How do I test A/B significance?

Use a two‑proportion z‑test to compare conversion rates and compute a p‑value.

What alpha should I use?

Commonly 5% (0.05). Lower alpha reduces false positives but requires larger samples.

The p‑value is the probability of observing a result as extreme as your data if there were no true effect.

How long should I run an A/B test?

Run until you reach the pre‑computed sample size and cover typical seasonality; avoid peeking at results early.

What is the difference between statistical and practical significance?

Statistical significance reduces the chance the result is due to noise; practical significance considers magnitude, cost, and business impact.

A/B Significance

Test statistical significance between two conversion rates using a two‑proportion z‑test. Enter visitors and conversions for A and B, along with the alpha threshold.

What is A/B significance?

Significance tests estimate the likelihood observed differences are due to chance. A two‑proportion z‑test compares conversion rates between variants.

How to use this calculator

Provide visitors and conversions for A and B, and choose an alpha (commonly 5%). The tool returns conversion rates, lifts, p‑value, and significance.

Why it matters

Significance guards against false positives from random noise, helping you ship changes that truly improve outcomes.

Assumptions & limitations

Assumes independent samples and sufficient size. For rare events or small samples, consider exact tests or Bayesian approaches.

Formula and interpretation

Let CR_A = conversions_A ÷ visitors_A, CR_B = conversions_B ÷ visitors_B. The pooled rate is p = (conversions_A + conversions_B) ÷ (visitors_A + visitors_B). The standard error is SE = √( p(1 − p) (1/visitors_A + 1/visitors_B) ). The test statistic is z = (CR_B − CR_A) ÷ SE. The two‑tailed p‑value evaluates the probability of observing a difference as extreme under the null (no true difference).

Sample size, power, and MDE

Statistical power is the probability of detecting a true effect. Larger samples increase power and reduce the minimum detectable effect (MDE). Define a practical lift you care about, pick α (e.g., 5%) and desired power (e.g., 80%), then estimate the required sample size. Avoid underpowered tests that frequently yield inconclusive results.

One‑tailed vs two‑tailed tests

Two‑tailed tests detect differences in either direction and are appropriate when you simply check for change. One‑tailed tests can be used when you only care about improvements, but they must be pre‑registered and not changed mid‑test to avoid bias.

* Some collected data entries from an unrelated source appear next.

import Summits.HodgeConjecture.CorCM.HypLiu418.A3Liu418GSInstance
import Summits.HodgeConjecture.CorCM.B01.Transposition.HComp.HeckeTranslatesOfSec42DataOf
import Literature.NumberTheory.Automorphic.Liu2021.AppendixC.TowerMorphismCast
import Literature.NumberTheory.Automorphic.Liu2021.AppendixC.SeesawSource
import Literature.AlgebraicGeometry.ShimuraVarieties.UnitaryShimuraCurveEmbeddingPoints
import HarnessLib

/-!
# [Liu 2021, Thm 4.15 ∕ 4.18] GS-5b + GS-8core: the SEESAW SOURCE of the curve `Sh(U(J⋆), 𝔻)` — the tower morphism `towerHomGS`
# into the rank-3 §4.2 datum and `seesawSourceGS`, a ★ `SeesawSource` over the EXPLICIT rank-3 carrier (+ its total-carrier twin), from a `RecordSystemGS` PARAMETER

Cell `hodgecm-mathlib` (D-0151), fan A, crux `HLiu418` (stmt-HodgeConjecture-24832), residual `stub_S34 : S34AtFace`, GS line
(A-plan2 memo `GS-PROGRAMME.md` A.16/A.17; A-plan1 KEY `gs5b-gs8core-seesaw-source`).  DEFINITION LANE (5 data defs by name + theorems);
NO named fact, NO instance, NO `sorry`; nothing of [Liu2021] is asserted — every input is either ★ or a HYPOTHESIS named after the ★ GS-2b
predicates (`RecordSystemGS.HeckeTranslateDefinedOver` u1, `.EmbeddingDefinedOver` u2, `.IsLevelQuotient` u4).

* §1 `recordEmbedding` (CHOSEN from u2) · `isEmbedding_recordEmbedding` · `map_tr_record` — the record-level square
  `u⋆ ≫ ι_L ≫ T_{φ g} = T⋆_g ≫ ι_K` (★ GS-2b `embedding_comm_heckeTranslate` at the refined source level via ★ `IsEmbedding.map_comp`;
  target translate ★ `isHeckeTranslate_recordHeckeTranslate`).
* §2 **`towerHomGS`** : ★ `Sec42Data.TowerHom (sec42DataGS S h4 isoₛ) (sec42DataOfFourLe h V Φ h4 iso) (sec42HeckeTranslatesGS S hU7ₛ h4 isoₛ)
  (sec42DataOfFourLe_heckeTranslates hU7 h V Φ h4 iso) (φGS …) (continuous_φGS …)` — `map K := (ι_{φ⁻¹K ∩ K₀⋆, K} ≫ recordFunctorOf_objIso⁻¹) ⊗_c F`,
  `map_tr` = `⊗_c` of §1 ([Milne2005ShimuraVarieties] Thm. 13.6 / Rem. 13.8; [Liu2021] Thm. 4.18 proof l. 2258–2290); `towerHomGS_map` (rfl);
  `nonempty_etaleTowerHomGS` (★ K-b).
* §3 **`towerHomGS_total`** — the same into the TOTAL carrier `sec42DataOf h iso F ι₁ V Φ` / `sec42DataOf_heckeTranslates …` (= `CV`/`TV` of
  `A3Liu418Items` up to the face's `HodgeCM` repackaging) by ★ `Sec42Data.TowerHom.castTarget` (`TowerMorphismCast.lean`) along ★ `sec42DataOf_eq_of_four_le`.
* §4 **`seesawSourceGS`** : ★ `SeesawSource (sec42DataOfFourLe h V Φ h4 iso) (sec42DataOfFourLe_heckeTranslates hU7 h V Φ h4 iso) ℓ Pin` — the
  EXPLICIT carrier = the head carrier of F3 / the GS-8 closer (A-plan1 23:49:24Z «transport once»; A-p18 00:07:04Z) — with ALL eleven fields fed by
  name (`Cₛ := sec42DataGS`, `Tₛ := sec42HeckeTranslatesGS hU7ₛ`, `φ/hφ := φGS/continuous_φGS`, `M := towerHomGS` (NO cast),
  `Xₛ := etaleHeckeDatumGS S hU7ₛ hLQ …` (GS-4: `hI_GS` + T4 `isogenyDescent_GS` inside), `hXₛ := isInducedBy_etaleHeckeDatumGS`, `pin := hpin` for a
  GENERIC `Pin`; `hK₀`, `hpin` binders = the two face discharges of the GS-8 closer); rfl read-outs `_Cₛ/_φ/_M/_Xₛ`; and the cheap
  total-carrier twin `seesawSourceGS_total` (`M := towerHomGS_total`).
* §5 `frobeniusActsBy_seesawSourceGS_iff` / `frobeniusActsBy_seesawSourceGS_total_iff` (`Iff.rfl`) — the M-UNPACKING: clause (2) of `S34SomeSource` for this source IS a statement over
  `(sec42DataGS S h4 isoₛ).towerRep ℓ` and `(etaleHeckeDatumGS …).omegaHom ι (ρW.comp φGS)` — the token target of the GS-6 fact text.

RESIDUAL LIST (carrier level, A.17 of record): `seesawSourceGS` takes exactly {u1, u2, u4} (printed canonical-model properties of the CURVE,
[Deligne1979ShimuraVarieties] 2.2.5–2.2.6 / 2.7.1 (c), [Milne2005ShimuraVarieties] Thm. 13.6 / Rem. 5.29 (c) — conjuncts of the GS-3 cluster) + the face
discharges {`hK₀`, `hpin`}.  HC_CM is proved only modulo the 7 printed citations until rung 0 closes; this file closes nothing by itself
(it is the carrier the GS-8 closer `s34SomeSource_of_GS` consumes together with GS-3, III-8′, GS-6).

References: [Liu2021] Y. Liu, Camb. J. Math. 9 (2021), §4.2 l. 2060–2074, Thm. 4.15 proof p. 51 (l. 2185–2213), Thm. 4.18 proof l. 2258–2290;
[Milne2005ShimuraVarieties] §5 p. 57–58, Thm. 13.6 p. 118, Rem. 13.8 p. 119; [Deligne1979ShimuraVarieties] 2.1.4, 2.2.5–2.2.6, 2.7.1, Cor. 2.7.21.
-/

set_option autoImplicit false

Peeking and multiple comparisons

Repeatedly checking significance early (“peeking”) inflates false positives. Use fixed horizons or sequential methods. When testing many variants or metrics, apply corrections (e.g., Bonferroni, Benjamini‑Hochberg) or control the false discovery rate.

Step‑by‑step example

With A = 500 conversions / 20,000 visitors (2.50%) and B = 600 / 20,000 (3.00%), absolute lift is +0.50 percentage points, relative lift is +20%. The z‑test computes a p‑value; if p < 0.05, we call the result statistically significant.

Best practices

Define success metrics and stopping rules before launching tests.
Segment by traffic source and device to check consistency.
Run long enough to cover typical weekly seasonality.
Focus on practical significance (impact, cost) alongside p‑values.
Validate winners with follow‑up experiments or rollout monitoring.